Task directions:
Within the records below, find each line that holds the string "positivity", then copy it.

[[ Exercise materials open ]]

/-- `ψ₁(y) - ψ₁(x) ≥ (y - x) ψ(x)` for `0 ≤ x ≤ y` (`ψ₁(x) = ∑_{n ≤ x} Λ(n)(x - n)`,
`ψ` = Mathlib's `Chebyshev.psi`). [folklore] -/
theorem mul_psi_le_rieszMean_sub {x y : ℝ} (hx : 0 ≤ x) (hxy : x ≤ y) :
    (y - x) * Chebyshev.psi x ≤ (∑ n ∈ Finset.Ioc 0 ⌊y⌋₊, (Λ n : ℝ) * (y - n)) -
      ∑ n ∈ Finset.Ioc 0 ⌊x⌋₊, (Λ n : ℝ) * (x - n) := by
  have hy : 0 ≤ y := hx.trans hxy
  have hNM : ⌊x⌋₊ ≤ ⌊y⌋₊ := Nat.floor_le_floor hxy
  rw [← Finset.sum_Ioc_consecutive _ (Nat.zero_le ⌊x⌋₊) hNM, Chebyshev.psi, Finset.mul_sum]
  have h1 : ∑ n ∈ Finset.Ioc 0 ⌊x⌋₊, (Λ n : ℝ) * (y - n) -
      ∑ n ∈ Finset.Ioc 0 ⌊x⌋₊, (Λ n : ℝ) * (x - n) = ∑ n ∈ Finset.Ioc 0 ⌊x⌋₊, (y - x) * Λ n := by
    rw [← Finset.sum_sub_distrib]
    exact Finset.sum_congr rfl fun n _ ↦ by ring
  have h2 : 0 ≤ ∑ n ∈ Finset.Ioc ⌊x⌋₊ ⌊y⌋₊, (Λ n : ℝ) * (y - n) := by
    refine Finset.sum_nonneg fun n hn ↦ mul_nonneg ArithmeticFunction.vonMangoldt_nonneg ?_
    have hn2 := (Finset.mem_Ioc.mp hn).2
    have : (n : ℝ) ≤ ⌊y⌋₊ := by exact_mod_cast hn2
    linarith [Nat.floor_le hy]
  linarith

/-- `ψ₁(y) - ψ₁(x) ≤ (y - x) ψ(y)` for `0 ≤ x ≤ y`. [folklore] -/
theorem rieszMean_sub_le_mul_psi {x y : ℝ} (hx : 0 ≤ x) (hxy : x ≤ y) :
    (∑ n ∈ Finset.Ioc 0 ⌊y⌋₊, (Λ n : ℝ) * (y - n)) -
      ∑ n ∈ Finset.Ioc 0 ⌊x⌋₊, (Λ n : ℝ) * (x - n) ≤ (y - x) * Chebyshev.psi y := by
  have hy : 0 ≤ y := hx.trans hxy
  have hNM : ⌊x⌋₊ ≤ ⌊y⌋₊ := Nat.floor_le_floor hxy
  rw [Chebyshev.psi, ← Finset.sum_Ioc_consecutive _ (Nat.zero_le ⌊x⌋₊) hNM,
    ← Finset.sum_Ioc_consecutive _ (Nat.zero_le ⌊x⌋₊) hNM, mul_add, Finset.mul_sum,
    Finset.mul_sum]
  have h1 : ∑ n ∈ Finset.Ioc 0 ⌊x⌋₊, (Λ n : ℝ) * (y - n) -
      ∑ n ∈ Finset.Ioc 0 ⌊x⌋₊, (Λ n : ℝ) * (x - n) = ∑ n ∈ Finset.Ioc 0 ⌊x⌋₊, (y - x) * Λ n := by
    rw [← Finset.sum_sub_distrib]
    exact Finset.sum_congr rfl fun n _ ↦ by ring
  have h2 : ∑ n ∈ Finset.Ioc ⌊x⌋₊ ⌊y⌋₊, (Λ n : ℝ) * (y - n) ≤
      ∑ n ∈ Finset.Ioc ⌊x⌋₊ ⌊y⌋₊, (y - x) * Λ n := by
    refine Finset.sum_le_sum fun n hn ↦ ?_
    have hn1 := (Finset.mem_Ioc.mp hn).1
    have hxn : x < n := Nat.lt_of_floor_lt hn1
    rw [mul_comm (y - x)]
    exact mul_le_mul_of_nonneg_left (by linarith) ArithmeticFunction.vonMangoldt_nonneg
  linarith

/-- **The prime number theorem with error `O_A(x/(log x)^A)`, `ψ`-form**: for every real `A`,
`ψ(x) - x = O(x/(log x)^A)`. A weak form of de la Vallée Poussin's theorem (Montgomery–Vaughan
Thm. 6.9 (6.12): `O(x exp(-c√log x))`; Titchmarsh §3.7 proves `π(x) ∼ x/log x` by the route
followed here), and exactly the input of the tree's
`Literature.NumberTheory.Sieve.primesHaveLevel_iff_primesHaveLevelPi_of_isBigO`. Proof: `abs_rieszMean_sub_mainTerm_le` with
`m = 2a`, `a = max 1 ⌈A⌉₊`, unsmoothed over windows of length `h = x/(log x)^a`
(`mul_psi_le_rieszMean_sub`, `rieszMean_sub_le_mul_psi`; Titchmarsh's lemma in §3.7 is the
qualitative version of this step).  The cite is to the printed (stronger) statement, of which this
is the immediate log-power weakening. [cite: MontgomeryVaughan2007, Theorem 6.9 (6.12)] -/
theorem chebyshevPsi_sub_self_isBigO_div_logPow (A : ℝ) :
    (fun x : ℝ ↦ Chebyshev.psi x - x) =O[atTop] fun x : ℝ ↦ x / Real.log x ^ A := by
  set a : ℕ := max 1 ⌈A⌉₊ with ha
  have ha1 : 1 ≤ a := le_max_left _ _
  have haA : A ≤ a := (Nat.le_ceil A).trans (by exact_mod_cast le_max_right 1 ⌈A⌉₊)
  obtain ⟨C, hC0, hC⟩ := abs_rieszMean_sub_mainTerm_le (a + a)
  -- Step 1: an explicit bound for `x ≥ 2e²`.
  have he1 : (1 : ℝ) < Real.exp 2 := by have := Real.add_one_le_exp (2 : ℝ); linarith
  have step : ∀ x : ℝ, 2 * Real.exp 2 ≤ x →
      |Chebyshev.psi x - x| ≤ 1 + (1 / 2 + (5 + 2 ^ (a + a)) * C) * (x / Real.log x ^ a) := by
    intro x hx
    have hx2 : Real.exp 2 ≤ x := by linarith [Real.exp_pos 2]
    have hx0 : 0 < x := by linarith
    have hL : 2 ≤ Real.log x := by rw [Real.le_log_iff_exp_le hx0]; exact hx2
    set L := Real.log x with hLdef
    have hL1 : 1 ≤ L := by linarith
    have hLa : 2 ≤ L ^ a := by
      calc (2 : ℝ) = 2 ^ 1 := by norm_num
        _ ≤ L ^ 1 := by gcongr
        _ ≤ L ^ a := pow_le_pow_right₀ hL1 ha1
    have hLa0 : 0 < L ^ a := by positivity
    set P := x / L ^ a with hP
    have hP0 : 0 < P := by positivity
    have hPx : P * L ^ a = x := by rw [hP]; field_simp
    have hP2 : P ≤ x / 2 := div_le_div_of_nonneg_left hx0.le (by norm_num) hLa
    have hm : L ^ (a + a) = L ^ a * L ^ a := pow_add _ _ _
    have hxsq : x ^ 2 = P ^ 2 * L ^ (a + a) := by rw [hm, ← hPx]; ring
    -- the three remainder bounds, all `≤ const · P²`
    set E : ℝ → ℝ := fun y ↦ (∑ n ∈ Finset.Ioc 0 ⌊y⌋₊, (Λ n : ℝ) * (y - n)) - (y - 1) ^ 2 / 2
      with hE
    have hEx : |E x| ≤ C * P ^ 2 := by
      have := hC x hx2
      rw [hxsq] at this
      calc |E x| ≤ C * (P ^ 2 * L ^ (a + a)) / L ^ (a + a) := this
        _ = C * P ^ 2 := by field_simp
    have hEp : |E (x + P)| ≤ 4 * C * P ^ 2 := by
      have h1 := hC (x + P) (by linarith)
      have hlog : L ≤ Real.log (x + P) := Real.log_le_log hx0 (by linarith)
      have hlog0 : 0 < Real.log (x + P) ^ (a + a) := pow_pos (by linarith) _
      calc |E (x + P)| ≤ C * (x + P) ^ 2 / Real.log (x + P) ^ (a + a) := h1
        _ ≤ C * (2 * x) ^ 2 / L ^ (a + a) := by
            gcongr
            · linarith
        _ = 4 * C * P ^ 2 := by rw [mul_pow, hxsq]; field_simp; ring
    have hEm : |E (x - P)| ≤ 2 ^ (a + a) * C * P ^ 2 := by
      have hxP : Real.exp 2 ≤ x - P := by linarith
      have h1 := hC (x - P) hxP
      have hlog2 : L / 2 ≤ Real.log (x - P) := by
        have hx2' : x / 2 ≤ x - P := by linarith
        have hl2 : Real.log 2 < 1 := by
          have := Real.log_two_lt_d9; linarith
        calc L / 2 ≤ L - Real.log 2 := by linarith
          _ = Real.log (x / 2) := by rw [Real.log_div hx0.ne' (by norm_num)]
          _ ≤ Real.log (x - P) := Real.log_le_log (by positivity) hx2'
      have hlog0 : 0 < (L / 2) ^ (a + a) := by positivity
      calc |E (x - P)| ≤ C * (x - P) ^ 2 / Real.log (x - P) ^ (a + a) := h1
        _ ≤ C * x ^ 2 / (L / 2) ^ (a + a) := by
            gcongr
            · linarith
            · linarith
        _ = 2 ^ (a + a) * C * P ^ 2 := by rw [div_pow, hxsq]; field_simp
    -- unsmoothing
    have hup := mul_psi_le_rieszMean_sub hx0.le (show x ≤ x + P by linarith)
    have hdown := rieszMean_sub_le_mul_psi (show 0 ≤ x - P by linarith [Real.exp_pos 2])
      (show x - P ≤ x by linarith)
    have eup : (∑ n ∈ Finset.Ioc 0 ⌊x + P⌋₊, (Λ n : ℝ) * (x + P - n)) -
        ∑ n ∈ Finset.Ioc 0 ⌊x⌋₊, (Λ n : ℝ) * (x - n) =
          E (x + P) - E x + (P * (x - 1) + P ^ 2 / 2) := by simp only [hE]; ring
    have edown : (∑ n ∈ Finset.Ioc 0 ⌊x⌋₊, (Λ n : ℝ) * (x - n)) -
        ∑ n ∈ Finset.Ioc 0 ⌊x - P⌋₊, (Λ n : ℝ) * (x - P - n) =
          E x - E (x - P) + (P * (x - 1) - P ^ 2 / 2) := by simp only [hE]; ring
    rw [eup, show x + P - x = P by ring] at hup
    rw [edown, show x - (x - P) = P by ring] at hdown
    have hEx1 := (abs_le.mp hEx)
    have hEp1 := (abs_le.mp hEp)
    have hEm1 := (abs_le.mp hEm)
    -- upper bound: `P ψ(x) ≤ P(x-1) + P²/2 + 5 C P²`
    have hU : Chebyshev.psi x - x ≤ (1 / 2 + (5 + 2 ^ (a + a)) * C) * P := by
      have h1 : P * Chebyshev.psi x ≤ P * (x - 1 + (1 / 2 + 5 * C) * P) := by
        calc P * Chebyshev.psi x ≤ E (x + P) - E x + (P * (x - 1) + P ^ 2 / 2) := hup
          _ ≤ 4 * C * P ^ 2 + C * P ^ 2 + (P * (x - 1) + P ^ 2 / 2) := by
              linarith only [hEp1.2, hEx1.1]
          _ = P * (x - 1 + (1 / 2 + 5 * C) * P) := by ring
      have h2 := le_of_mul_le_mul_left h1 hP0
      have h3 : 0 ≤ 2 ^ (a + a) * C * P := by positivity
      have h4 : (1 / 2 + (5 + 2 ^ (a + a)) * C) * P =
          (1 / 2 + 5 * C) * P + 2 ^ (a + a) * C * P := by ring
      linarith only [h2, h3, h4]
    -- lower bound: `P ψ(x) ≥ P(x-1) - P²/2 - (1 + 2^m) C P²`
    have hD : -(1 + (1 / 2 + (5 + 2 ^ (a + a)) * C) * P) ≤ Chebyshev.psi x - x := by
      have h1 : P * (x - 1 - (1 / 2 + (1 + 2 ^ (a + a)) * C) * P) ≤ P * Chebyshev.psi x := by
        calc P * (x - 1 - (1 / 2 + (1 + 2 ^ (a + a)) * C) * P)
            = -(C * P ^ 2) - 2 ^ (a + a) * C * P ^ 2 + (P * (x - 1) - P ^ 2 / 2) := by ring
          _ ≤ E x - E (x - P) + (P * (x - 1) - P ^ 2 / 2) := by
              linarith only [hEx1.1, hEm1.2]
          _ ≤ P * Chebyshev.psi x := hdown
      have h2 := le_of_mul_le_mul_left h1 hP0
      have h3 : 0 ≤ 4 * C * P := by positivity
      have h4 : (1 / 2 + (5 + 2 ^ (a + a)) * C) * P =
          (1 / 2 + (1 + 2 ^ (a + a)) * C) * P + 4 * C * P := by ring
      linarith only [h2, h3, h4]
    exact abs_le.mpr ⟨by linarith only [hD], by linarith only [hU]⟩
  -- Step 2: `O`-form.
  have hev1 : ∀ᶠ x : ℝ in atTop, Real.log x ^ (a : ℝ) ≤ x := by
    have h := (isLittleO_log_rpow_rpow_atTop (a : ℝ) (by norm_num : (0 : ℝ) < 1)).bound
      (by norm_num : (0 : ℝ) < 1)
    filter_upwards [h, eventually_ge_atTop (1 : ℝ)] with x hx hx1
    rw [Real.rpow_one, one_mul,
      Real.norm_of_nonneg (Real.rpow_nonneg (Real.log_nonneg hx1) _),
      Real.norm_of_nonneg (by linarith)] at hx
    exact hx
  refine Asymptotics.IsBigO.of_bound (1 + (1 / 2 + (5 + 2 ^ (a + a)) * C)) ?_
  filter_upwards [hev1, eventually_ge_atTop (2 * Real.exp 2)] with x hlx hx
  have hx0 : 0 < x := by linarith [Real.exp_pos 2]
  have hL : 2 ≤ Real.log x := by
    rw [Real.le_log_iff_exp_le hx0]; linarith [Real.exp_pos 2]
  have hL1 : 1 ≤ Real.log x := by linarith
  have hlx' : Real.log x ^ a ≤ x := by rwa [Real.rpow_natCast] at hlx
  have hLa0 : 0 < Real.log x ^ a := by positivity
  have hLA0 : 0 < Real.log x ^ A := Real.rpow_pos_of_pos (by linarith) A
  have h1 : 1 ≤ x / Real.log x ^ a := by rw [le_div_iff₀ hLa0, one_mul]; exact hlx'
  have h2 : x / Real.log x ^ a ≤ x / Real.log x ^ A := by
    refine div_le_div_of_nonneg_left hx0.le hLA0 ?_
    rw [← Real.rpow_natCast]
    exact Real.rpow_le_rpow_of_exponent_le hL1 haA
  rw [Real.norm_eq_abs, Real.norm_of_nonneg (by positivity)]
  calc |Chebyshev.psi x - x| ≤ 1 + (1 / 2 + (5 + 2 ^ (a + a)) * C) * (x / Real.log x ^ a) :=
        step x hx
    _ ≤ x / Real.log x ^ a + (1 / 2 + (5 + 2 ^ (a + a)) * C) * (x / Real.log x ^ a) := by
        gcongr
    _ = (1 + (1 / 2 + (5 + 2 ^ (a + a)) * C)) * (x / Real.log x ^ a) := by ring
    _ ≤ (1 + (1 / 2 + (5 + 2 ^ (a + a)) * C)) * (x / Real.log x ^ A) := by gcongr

[[ Exercise materials closed ]]

Answer for the task:
    have hLa0 : 0 < L ^ a := by positivity
    have hP0 : 0 < P := by positivity
          _ ≤ Real.log (x - P) := Real.log_le_log (by positivity) hx2'
      have hlog0 : 0 < (L / 2) ^ (a + a) := by positivity
      have h3 : 0 ≤ 2 ^ (a + a) * C * P := by positivity
      have h3 : 0 ≤ 4 * C * P := by positivity
  have hLa0 : 0 < Real.log x ^ a := by positivity
  rw [Real.norm_eq_abs, Real.norm_of_nonneg (by positivity)]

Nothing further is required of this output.